!jt -t onedork -f roboto -fs 11 -nfs 10 -cursc o -cursw 3 -lineh 150 -T
import numpy as np
import seaborn as sns
import matplotlib.pyplot as plt
from math import gamma, ceil
from pprint import pprint
from jupyterthemes import jtplot

%matplotlib inline
jtplot.style(theme="gruvboxl", context="notebook")

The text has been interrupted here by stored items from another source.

/-!
# Purely inseparable four-folds — THE LOSE-BOTH PACKAGE OF A TILTED BINARY-CONE TAIL at `(p, d) = (5, 4)` in moving
# linear frames (K2(p) lane, SLICE C, brick (ii) «tilted reduction», FILE 3c; file-holder res-dim4-p-5 g4)

[OURS · counted 0 · cell `res-dim4-pi` · K2(p) lane, slice C (desk WORD #155) · seat p-5 g4.]
Nothing here proves K2(p)/K2(5), `NoIsolatedTrap p p` or resolution of singularities in dimension ≥ 4 / char. `p`.
SETTING: isolated above-floor witnessed `Step0 5` chain, `x^{r₀} ∣ F₀`, constant `(4, e_G = 2)` from `k₀`, chart
letters in `{a, a′}`, PASSIVE-FREE, polar kernel possibly TILTED `⟨e_a + φ, e_{a′} + ψ⟩`; a lose-both step `k`
(chart `a`, `t = b k a′ ≠ 0`); frame bookkeeping (`isIsolated_shear_iff`, FRAME ⇒ VERTEX `single_mem_resVertex_of_shear`)
from `…ResConeFrameJet`.  **`tilted_loseBoth_package`** — forced ledger (weights `(2,1)`), the child's `a`-tilt `φ′` persisting to the
grandchild, FILES 1a–1c applied to `Θ (c k).F` (`Θ : x_i ↦ x_i + φ_i x_a + ψ_i x_{a′} + φ′_i x_a²`,
`…FrameConjugation`), `shear_a φ′ (shear_{a′} ψ (c (k+1)).F)`, `shear_a φ′ (c (k+2)).F`: (D1) in the frame `Θ`, the
(D2) SEED `x_a⁴x_{a′}⁴ ∨ x_a⁴x_{a′}⁵` of `shear_a φ′ (c (k+2)).F`, the grandchild's degree-`7` row is
`x_a²x_{a′}·(inert cubic)` there (degree-`8` rows of `x_a`-exponent `2` have `x_{a′}`-exponent `2`), and
`e_{a′} ∈ resVertex (c (k+2))` (the `a′`-tilt DIES in a lose-both pair).
NOT here: the end game in moving frames (FILE 3d).  [cite: CossartJannsenSaito2020, Thm. 3.14, Lemma 13.2, Thm. 13.7]
[cite: Hauser2010, §I (definition of P⁺, kangaroo phenomenon)]
bears_on: LADDER-RESOLUTION:D157-DOOR2 (res-dim4-pi · K2(p) = `RidgeBudget.NoAboveFloorTrap p p` · slice C, tilted residual).
Supports stmt-ResolutionOfSingularities-16155 (helper).
-/

set_option linter.dupNamespace false -- mandated namespace of this single-conjunct summit
import Literature.NumberTheory.GaloisRepresentations.IdeleClassFundamentalClassArtin
import Literature.NumberTheory.GaloisRepresentations.IdeleClassInvariantNaturality
import HarnessLib

/-!
# The pairing `inv_{E/F}(Inf(ι[x] ∪ δχ_σ))` with the characters of a CYCLIC sub-layer `K/F` of an arbitrary finite
# Galois layer `E/F`, through the canonical invariant `classInvAll` (Tate, C–F VII §11.2 (bis), §11.3)

Topic `NumberTheory/GaloisRepresentations`; namespace `Literature.NumberTheory.GaloisRepresentations.IdeleCohomology`
(sequel to door-c6 g13's `IdeleClassFundamentalClassArtin` — `carryInv_eq_neg_exponent_artin` at cyclic layers — and
door-c5 g15's `IdeleClassInvariant` / `IdeleClassInvariantNaturality` — `classInvAll`, `classInvAll_eq_classInv`,
`classInvAll_classInf`, `fundamentalClassAll_eq_fundamentalClass`).  Theorems only (no definition, no named fact, no
instance, no notation, no `sorry`); number fields in `Type`.

A character `χ` of an arbitrary finite Galois group `Gal(E/F)` with values in `ℚ/ℤ` factors through a CYCLIC quotient
`Gal(K/F)`, `F ⊆ K ⊆ E`, and `ι_E[x] ∪ δχ` is the inflation of the carry class `[c_σ · ι_K[x]]` of the cyclic layer.  In the
tree's currency:

* **`classInvAll_classInf_carryClassHom`**: for `F ⊆ K ⊆ E` (`E/F` Galois, `K/F` cyclic with generator `σ`) and every idèle
  `x` of `F`, `classInvAll F E (Inf_{K}^{E} [c_σ · ι_K[x]]) = −ι_σ(ψ_{K/F} x)/[K:F]` — the general-layer pairing is read on the
  cyclic layer (`inv ∘ Inf = inv`, door-c5) where door-c6 g13 computed it;
* **`classInvAll_carryClassHom`** (`E/F` cyclic): `classInvAll F E [c_σ · ι[x]] = −ι_σ(ψ_{E/F} x)/n`;
* **`normResidueSymbol_eq_artin_of_H2π_eq_fundamentalClassAll`** (`E/F` cyclic): every cocycle of class
  `fundamentalClassAll F E` has norm residue symbol `ψ_{E/F}` on `ι[x]`.

HONEST FRAMING: corollaries (classical, Tate 1967); no case of BSD / Poitou–Tate; written for Route A (A5) of crux
`AnticycControlAdditiveK` (cell bsd-schneider) so that consumers holding door-c5's `classInvAll`/`fundamentalClassAll`
names get door-c6's §11.3 identities without unfolding.

## References
* J. W. S. Cassels, A. Fröhlich (eds.), *Algebraic Number Theory* (1967), Ch. VII (J. Tate) §11.2 (bis), §11.3.
  [CasselsFrohlichANT1967]
* J.-P. Serre, *Local Fields*, GTM 67 (1979), XI §2–§3. [SerreLocalFields1979]
-/

noncomputable section

open NumberField IsDedekindDomain CategoryTheory groupCohomology Function Field
open Literature.NumberTheory.Automorphic

namespace Literature.NumberTheory.GaloisRepresentations

namespace IdeleCohomology

open Literature.Algebra.Homology IdeleClassGroup

/-! ## §1. Cyclic layers in the `classInvAll` / `fundamentalClassAll` currency -/

section Cyclic

variable {F : Type} [Field F] [NumberField F] {E : Type} [Field E] [NumberField E] [Algebra F E] [IsGalois F E]
variable [IsCyclic (E ≃ₐ[F] E)] (σ : E ≃ₐ[F] E) (hσ : ∀ g, g ∈ Subgroup.zpowers σ)

/-- **`classInvAll F E [c_σ · ι[x]] = −ι_σ(ψ_{E/F} x)/n`** for a cyclic layer (`classInvAll = classInv` there).
[cite: CasselsFrohlichANT1967, Ch. VII §11.3] -/
theorem classInvAll_carryClassHom (x : ideleGroup F) :
    classInvAll F E (FiniteCyclic.carryClassHom σ hσ (galoisRep F E) (baseInvariant x)) =
      -(((((Unramified.exponent σ hσ
            (haveI := IsAbelianGalois.of_isCyclic F E; artinIdeleMapOfAlgebra F E artinReciprocity_character_holds x) : ℕ) : ℚ)) /
          (Nat.card (E ≃ₐ[F] E) : ℕ) : ℚ) : AddCircle (1 : ℚ)) := by
  rw [classInvAll_eq_classInv, ← carryInv_apply, carryInv_eq_neg_exponent_artin]

/-- **Every cocycle of class `fundamentalClassAll F E` of a CYCLIC layer has norm residue symbol `ψ_{E/F}`** on the classes
`ι[x]` (door-c6 g13's `normResidueSymbol_baseInvariant_eq_artin` in door-c5's naming).
[cite: CasselsFrohlichANT1967, Ch. VII §11.3][cite: SerreLocalFields1979, Ch. XI §3] -/
theorem normResidueSymbol_eq_artin_of_H2π_eq_fundamentalClassAll {φ : cocycles₂ (galoisRep F E)}
    (hA : IsClassModule (galoisRep F E) φ) (hφ : H2π (galoisRep F E) φ = fundamentalClassAll F E) (x : ideleGroup F) :
    hA.normResidueSymbol (baseInvariant x) =
      Abelianization.of (haveI := IsAbelianGalois.of_isCyclic F E; artinIdeleMapOfAlgebra F E artinReciprocity_character_holds x) :=
  normResidueSymbol_baseInvariant_eq_artin hA (hφ.trans (fundamentalClassAll_eq_fundamentalClass F E)) x

end Cyclic

/-! ## §2. A cyclic sub-layer `K/F` of an arbitrary finite Galois layer `E/F` -/

section SubLayer

variable (F K E : Type) [Field F] [NumberField F] [Field K] [NumberField K] [Algebra F K] [IsGalois F K]
  [Field E] [NumberField E] [Algebra F E] [IsGalois F E] [Algebra K E] [IsScalarTower F K E]
variable [IsCyclic (K ≃ₐ[F] K)] (σ : K ≃ₐ[F] K) (hσ : ∀ g, g ∈ Subgroup.zpowers σ)

/-- **`inv_{E/F}(Inf_{K}^{E} [c_σ · ι_K[x]]) = −ι_σ(ψ_{K/F} x)/[K:F]`**: the canonical invariant of the general layer `E/F`
on the inflation of the carry class of a CYCLIC sub-layer `K/F` (`= ι_E[x] ∪ δ(χ_σ ∘ res)`) is the cyclic-layer value
(`classInvAll_classInf`, door-c5) computed by door-c6 g13 (`carryInv_eq_neg_exponent_artin`).
[cite: CasselsFrohlichANT1967, Ch. VII §11.2 (bis), §11.3][cite: SerreLocalFields1979, Ch. XI §2] -/
theorem classInvAll_classInf_carryClassHom (x : ideleGroup F) :
    classInvAll F E (classInf F K E 2 (FiniteCyclic.carryClassHom σ hσ (galoisRep F K) (baseInvariant x))) =
      -(((((Unramified.exponent σ hσ
            (haveI := IsAbelianGalois.of_isCyclic F K; artinIdeleMapOfAlgebra F K artinReciprocity_character_holds x) : ℕ) : ℚ)) /
          (Nat.card (K ≃ₐ[F] K) : ℕ) : ℚ) : AddCircle (1 : ℚ)) := by
  rw [classInvAll_classInf, classInvAll_carryClassHom]

/-- **The kernel on the cyclic sub-layer**: `inv_{E/F}(Inf [c_σ · ι_K[x]]) = 0 ↔ x ∈ Fˣ N_{K/F} 𝕀_K` (`= ker ψ_{K/F}`).
[cite: CasselsFrohlichANT1967, Ch. VII §11.3, §5.1 Main Theorem (B)] -/
theorem classInvAll_classInf_carryClassHom_eq_zero_iff (x : ideleGroup F) :
    classInvAll F E (classInf F K E 2 (FiniteCyclic.carryClassHom σ hσ (galoisRep F K) (baseInvariant x))) = 0 ↔
      x ∈ normGroup F K := by
  rw [classInvAll_classInf, classInvAll_eq_classInv, ← carryInv_apply, carryInv_eq_zero_iff]

end SubLayer

end IdeleCohomology

end Literature.NumberTheory.GaloisRepresentations

end
import Mathlib
import HarnessLib
import Summits.Ventures.LatticeQCDFlow.Exactness.SphereIndependenceSamplerTV
import Summits.Ventures.LatticeQCDFlow.Exactness.SphereLOFlowEffectiveActionConcentration
import Summits.Ventures.LatticeQCDFlow.Exactness.SphereFlowDecorrelation

/-!
# The acceptance–footprint law on the lattice of spheres: the Gibbs law's correlations beyond the light cone are paid for by rejections, `|Cov_{e^{−cS}π̄/Z_c}(A, B)| ≤ 6ab(1 − acc) + 2τ_m(ℓ_A b + aℓ_B)` for the exact leading-order flow sampler

HONEST FRAMING: exact (Metropolis-corrected) sampling algorithms for lattice gauge theory;
figures of merit are autocorrelation/cost numbers at stated couplings and volumes; no
continuum-physics claim.

Venture `LatticeQCDFlow` (cell pub-lqcd), topic `Exactness`; FANOUT row 7 (`s0-cpn-null`: the
S0-D1 rung — 2D CP⁹, Lüscher's LO trivializing map inside HMC, Engel–Schaefer 2011).  NEW WORK of
the cell over this leg's `Exactness/SphereIndependenceSamplerTV.lean` (acceptance controls total
variation and covariances), `Exactness/SphereFlowDecorrelation.lean` (the flowed uniform law
decorrelates beyond the cone), `Exactness/SphereLOFlowEffectiveActionConcentration.lean`
(continuity of `S_eff`) and GEN-15's `Exactness/SphereFlowLiouvilleMeasure.lean`
(`(Φ_{0→c})_*(π̄.tilted(−S_eff)) = π̄.tilted(−cS)`: the target of the sampler in flowed coordinates IS
the Gibbs law); nothing is cited as a fact.  Printed counterpart, NAMED ONLY: the venture
statement's T9 (`StatementLocality.lean`, lean-2/theory-1
`TrivializingMaps/TruncatedFlowAcceptanceFootprint.lean`: the acceptance–footprint law for the
truncated Wilson-flow samplers on `SU(n)^E`).  THIS FILE is the sphere-side law for the exact
leading-order flow of the lattice CP(N−1)/O(N) action.

## Setting

E–S action (`d ≥ 2`, no self-coupling, adjoint pairs, local weight `≤ υ`, `υ ≥ 0`), `0 ≤ c ≤ |T| + 1`;
`S_eff = c·S∘Φ_{0→c} − ℓ_{0→c}`; `acc` the mean Metropolis acceptance of the independence sampler
proposing `Φ_{0→c}(ω')`, `ω' ∼ π̄` (target `π̄.tilted(−S_eff)` in flowed coordinates); `K = 3|κ|υ/(d−1)`,
`τ_m = 2e^{Kc}(Kc)^{m+1}/(m+1)!`; observables `A`, `B` continuous, bounded by `a`, `b` on `Ω̃`,
footprints `S_A`, `S_B` with sup-Lipschitz moduli `ℓ_A`, `ℓ_B`, radius-`m` read-set neighbourhoods
(`N n = {n} ∪ couplingNbhd U n`) disjoint.

## Content

* **`abs_cov_gibbs_le_of_meanAccept`** — `|∫AB dγ_c − ∫A dγ_c·∫B dγ_c| ≤ 6ab·(1 − acc) + 2τ_m·(ℓ_A b + aℓ_B)`
  for the GIBBS LAW `γ_c = π̄.tilted(−cS)`: at fixed flow time the rejection rate is bounded BELOW by the
  Gibbs correlations beyond the cone, `1 − acc ≥ (|Cov_{γ_c}(A,B)| − 2τ_m(ℓ_A b + aℓ_B))/(6ab)`, IN
  EVERY VOLUME — the locality barrier for this sampler, complementing the floor
  `acc ≥ exp(−(|Λ|D²/8 + D√(|Λ|/8)))` of `SphereLOFlowAcceptance`.

NOT CLAIMED: any value of a correlation length of `γ_c` (model-specific input, not typed);
autocorrelations; the one-step map of the rung; numbers.
-/

noncomputable section

namespace Summit.Ventures.LatticeQCDFlow.Exactness

open Function Set Metric MeasureTheory NormedSpace InnerProductSpace
open scoped RealInnerProductSpace Topology Nat

variable {Λ : Type*} {E : Type*} [NormedAddCommGroup E] [InnerProductSpace ℝ E]
  [FiniteDimensional ℝ E] [Fintype Λ] [DecidableEq Λ] [MeasurableSpace E] [BorelSpace E] [Nontrivial E]

/-! ## §2 The acceptance–footprint law for the exact leading-order flow sampler -/

section LO

variable {U : Λ → Λ → (E →L[ℝ] E)} {T : ℝ}

/-- **THE ACCEPTANCE–FOOTPRINT LAW ON THE LATTICE OF SPHERES.**  For the E–S action (`d ≥ 2`, no
self-coupling, adjoint pairs, local weight `≤ υ`, `υ ≥ 0`) and `0 ≤ c ≤ |T| + 1`, let `acc` be the
mean Metropolis acceptance of the independence sampler that proposes `Φ_{0→c}(ω')`, `ω' ∼ π̄`, for the
Gibbs target `γ_c = π̄.tilted(−cS)` (in flowed coordinates: target `π̄.tilted(−S_eff)`,
`S_eff = c·S∘Φ_{0→c} − ℓ_{0→c}`).  Then for continuous observables `A`, `B` bounded by `a`, `b` on `Ω̃`
with footprints `S_A`, `S_B`, sup-Lipschitz moduli `ℓ_A`, `ℓ_B`, and disjoint radius-`m` read-set
neighbourhoods (`N n = {n} ∪ couplingNbhd U n`):
`|∫AB dγ_c − ∫A dγ_c·∫B dγ_c| ≤ 6ab·(1 − acc) + 2τ_m·(ℓ_A b + aℓ_B)`,
`τ_m = 2e^{Kc}(Kc)^{m+1}/(m+1)!`, `K = 3|κ|υ/(d−1)` — THE GIBBS CORRELATIONS BEYOND THE CONE ARE PAID
FOR BY REJECTIONS, in every volume. -/
theorem abs_cov_gibbs_le_of_meanAccept (hU0 : ∀ n, U n n = 0)
    (hUadj : ∀ m n (v w : E), ⟪U m n v, w⟫ = ⟪v, U n m w⟫) (hd : 2 ≤ Module.finrank ℝ E)
    (κ S₀ : ℝ) {υ : ℝ} (hυ : ∀ k, ∑ m, ‖U k m‖ ≤ υ) (hυ0 : 0 ≤ υ) {c : ℝ} (hc0 : 0 ≤ c)
    (hc : c ≤ |T| + 1) (m : ℕ)
    {A B : (Λ → E) → ℝ} (hAc : Continuous A) (hBc : Continuous B) {SA SB : Set Λ}
    {a b ℓA ℓB : ℝ} (hAa : ∀ x : Λ → E, (∀ n, ‖x n‖ = 1) → |A x| ≤ a)
    (hBb : ∀ x : Λ → E, (∀ n, ‖x n‖ = 1) → |B x| ≤ b)
    (hAℓ : ∀ x y : Λ → E, (∀ n, ‖x n‖ = 1) → (∀ n, ‖y n‖ = 1) → ∀ η : ℝ,
      (∀ i ∈ SA, ‖x i - y i‖ ≤ η) → |A x - A y| ≤ ℓA * η)
    (hBℓ : ∀ x y : Λ → E, (∀ n, ‖x n‖ = 1) → (∀ n, ‖y n‖ = 1) → ∀ η : ℝ,
      (∀ i ∈ SB, ‖x i - y i‖ ≤ η) → |B x - B y| ≤ ℓB * η)
    (hsep : Disjoint (⋃ i ∈ SA, nball (fun n => insert n (couplingNbhd U n)) m i)
      (⋃ j ∈ SB, nball (fun n => insert n (couplingNbhd U n)) m j)) :
    |∫ ω, A (fun n => ((ω : Λ → sphere (0 : E) 1) n : E)) * B (fun n => (ω n : E))
          ∂(Measure.pi (fun _ : Λ => uniformSphere (volume : Measure E))).tilted
            (fun ω => -(c * esAction κ S₀ U (fun n => (ω n : E)))) -
        (∫ ω, A (fun n => ((ω : Λ → sphere (0 : E) 1) n : E))
            ∂(Measure.pi (fun _ : Λ => uniformSphere (volume : Measure E))).tilted
              (fun ω => -(c * esAction κ S₀ U (fun n => (ω n : E))))) *
          ∫ ω, B (fun n => ((ω : Λ → sphere (0 : E) 1) n : E))
            ∂(Measure.pi (fun _ : Λ => uniformSphere (volume : Measure E))).tilted
              (fun ω => -(c * esAction κ S₀ U (fun n => (ω n : E))))| ≤
      6 * (a * b) * (1 - ∫ ω, (∫ ω', min 1 (Real.exp
          ((c * esAction κ S₀ U (sphereTDFlow (G := fun _ : ℝ => loFlowAction κ S₀ U)
              (contDiff_const_family (contDiff_loFlowAction U κ S₀)) T 0 c
                (fun m => ((ω : Λ → sphere (0 : E) 1) m : E))) -
            sphereTDFlowLogJac (G := fun _ : ℝ => loFlowAction κ S₀ U)
              (contDiff_const_family (contDiff_loFlowAction U κ S₀)) T 0 c (fun m => (ω m : E))) -
          (c * esAction κ S₀ U (sphereTDFlow (G := fun _ : ℝ => loFlowAction κ S₀ U)
              (contDiff_const_family (contDiff_loFlowAction U κ S₀)) T 0 c
                (fun m => ((ω' : Λ → sphere (0 : E) 1) m : E))) -
            sphereTDFlowLogJac (G := fun _ : ℝ => loFlowAction κ S₀ U)
              (contDiff_const_family (contDiff_loFlowAction U κ S₀)) T 0 c (fun m => (ω' m : E)))))
          ∂Measure.pi (fun _ : Λ => uniformSphere (volume : Measure E)))
        ∂(Measure.pi (fun _ : Λ => uniformSphere (volume : Measure E))).tilted (fun ω =>
          -(c * esAction κ S₀ U (sphereTDFlow (G := fun _ : ℝ => loFlowAction κ S₀ U)
              (contDiff_const_family (contDiff_loFlowAction U κ S₀)) T 0 c (fun m => (ω m : E))) -
            sphereTDFlowLogJac (G := fun _ : ℝ => loFlowAction κ S₀ U)
              (contDiff_const_family (contDiff_loFlowAction U κ S₀)) T 0 c (fun m => (ω m : E))))) +
        2 * (2 * Real.exp (3 * |κ| * υ / ((Module.finrank ℝ E : ℝ) - 1) * c) *
            (3 * |κ| * υ / ((Module.finrank ℝ E : ℝ) - 1) * c) ^ (m + 1) / ((m + 1)! : ℝ)) *
          (ℓA * b + a * ℓB) := by
  set μ : Measure (Λ → sphere (0 : E) 1) := Measure.pi (fun _ : Λ => uniformSphere (volume : Measure E))
    with hμ
  have hG2 := contDiff_const_family (Λ := Λ) (contDiff_loFlowAction U κ S₀ (m := 2))
  set Φ : (Λ → E) → (Λ → E) := sphereTDFlow (G := fun _ : ℝ => loFlowAction κ S₀ U)
    (contDiff_const_family (contDiff_loFlowAction U κ S₀)) T 0 c with hΦ
  set F : (Λ → sphere (0 : E) 1) → ℝ := fun ω =>
    c * esAction κ S₀ U (Φ (fun m => (ω m : E))) -
      sphereTDFlowLogJac (G := fun _ : ℝ => loFlowAction κ S₀ U)
        (contDiff_const_family (contDiff_loFlowAction U κ S₀)) T 0 c (fun m => (ω m : E)) with hF
  have hFc : Continuous F := continuous_effAction_loFlow (U := U) κ S₀ c (T := T)
  -- the observables in flowed coordinates
  set X : (Λ → sphere (0 : E) 1) → ℝ := fun ω => A (Φ (fun n => (ω n : E))) with hX
  set Y : (Λ → sphere (0 : E) 1) → ℝ := fun ω => B (Φ (fun n => (ω n : E))) with hY
  have hΦc : Continuous Φ := (contDiff_sphereTDFlow_apply _ 0 c (T := T)).continuous
  have hXc : Continuous X := hAc.comp (hΦc.comp continuous_sphereConfig)
  have hYc : Continuous Y := hBc.comp (hΦc.comp continuous_sphereConfig)
  have hΦ1 : ∀ ω : Λ → sphere (0 : E) 1, ∀ n, ‖Φ (fun n => (ω n : E)) n‖ = 1 :=
    fun ω n => norm_sphereTDFlow_eq_one _ 0 (norm_sphereConfig_eq_one ω) c n
  have hXa : ∀ ω, |X ω| ≤ a := fun ω => hAa _ (hΦ1 ω)
  have hYb : ∀ ω, |Y ω| ≤ b := fun ω => hBb _ (hΦ1 ω)
  -- (1) Gibbs expectations are target expectations in flowed coordinates
  have hc' : |c| ≤ |T| + 1 := by rwa [abs_of_nonneg hc0]
  have h0 : |(0 : ℝ)| ≤ |T| + 1 := by rw [abs_zero]; positivity
  have hmap := map_sphereTDFlowMap_tilted_effAction (G := fun _ : ℝ => loFlowAction κ S₀ U)
    (contDiff_const_family (contDiff_loFlowAction U κ S₀))
    (contDiff_const_family (contDiff_loFlowAction U κ S₀)) (contDiff_esAction U κ S₀) c h0 hc' (T := T)
  have htilt : μ.tilted (fun ω => -F ω) = μ.tilted (fun ω =>
      sphereTDFlowLogJac (G := fun _ : ℝ => loFlowAction κ S₀ U)
        (contDiff_const_family (contDiff_loFlowAction U κ S₀)) T 0 c (fun m => (ω m : E)) -
      c * esAction κ S₀ U (Φ (fun m => (ω m : E)))) := by
    congr 1; funext ω; simp only [hF]; ring
  have hgibbs : ∀ {g : (Λ → E) → ℝ}, Continuous g →
      ∫ ω, g (fun n => ((ω : Λ → sphere (0 : E) 1) n : E)) ∂μ.tilted
          (fun ω => -(c * esAction κ S₀ U (fun n => (ω n : E)))) =
        ∫ ω, g (Φ (fun n => (ω n : E))) ∂μ.tilted (fun ω => -F ω) := by
    intro g hg
    have hgc : Continuous fun ω : Λ → sphere (0 : E) 1 => g (fun n => (ω n : E)) :=
      hg.comp continuous_sphereConfig
    rw [htilt, hμ, ← hmap, integral_map (measurable_sphereTDFlowMap _ T 0 c).aemeasurable
      hgc.aestronglyMeasurable]
    simp only [coe_sphereTDFlowMap_eq, hΦ]
  rw [hgibbs (g := fun x => A x * B x) (hAc.mul hBc), hgibbs hAc, hgibbs hBc]
  -- (2) acceptance controls the change of covariance; (3) the flowed law decorrelates
  have h1 := abs_cov_tilted_sub_cov_le hFc hXc hYc hXa hYb
  have h2 := abs_cov_comp_loFlow_le hU0 hUadj hd κ S₀ hυ hυ0 0 c m hAc hBc hAa hBb hAℓ hBℓ hsep (T := T)
  rw [sub_zero, abs_of_nonneg hc0] at h2
  have h3 := abs_sub_le
    (∫ ω, X ω * Y ω ∂μ.tilted (fun ω => -F ω) -
      (∫ ω, X ω ∂μ.tilted (fun ω => -F ω)) * ∫ ω, Y ω ∂μ.tilted (fun ω => -F ω))
    (∫ ω, X ω * Y ω ∂μ - (∫ ω, X ω ∂μ) * ∫ ω, Y ω ∂μ) 0
  rw [sub_zero] at h3
  simp only [sub_zero] at h3
  exact h3.trans (add_le_add h1 h2)

end LO

end Summit.Ventures.LatticeQCDFlow.Exactness

end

Beta Function and Dirichlet Function

def beta(mu, a, b):
    num = gamma(a + b) * mu**(a - 1) * (1 - mu)**(b - 1)
    den = gamma(a) * gamma(b)
    return num / den


def dirichlet(mu, alpha):
    mu = np.array(mu)
    alpha = np.array(alpha)
    num = gamma(np.sum(alpha)) * np.prod(mu**(alpha - 1))
    den = np.prod(list(map(gamma, alpha)))
    return num / den
from scipy.stats import dirichlet as dirichlet_sci
diri_sci = dirichlet_sci.pdf([0.4, 0.4, 0.2], [10,10,10])
diri_res = dirichlet([0.4, 0.4, 0.2], [10,10,10])
print(diri_sci, diri_res, abs(diri_sci - diri_res) < 1e-4)
6.510277885680607 6.5102778856806465 True

When K = 2, Dirichlet degenerate to Beta.

# beta - binomial
beta_res = beta(0.4, 2, 3)

# dirichlet - multinomial(K=2)
diri_res = dirichlet([0.4, 0.6], [2, 3])

print(beta_res, diri_res, abs(beta_res - diri_res) < 1e-4)
1.7280000000000002 1.7279999999999998 True

Samples for Beta Function

ab_pairs = [(0.1, 0.1), (0.5, 0.5), (1, 1), (2, 1), (1, 2), (2, 2), (2, 3),
            (8, 4)]

size = ceil(len(ab_pairs)**0.5)
eps = 1e-7
mu = np.linspace(eps, 1 - eps)

for i, (a, b) in enumerate(ab_pairs):
    ax = plt.subplot(size, size, i + 1)
    ax.set_ylim(ymax=3)
    ax.plot(mu, beta(mu, a, b))
    ax.set_title("a={}, b={}".format(a, b))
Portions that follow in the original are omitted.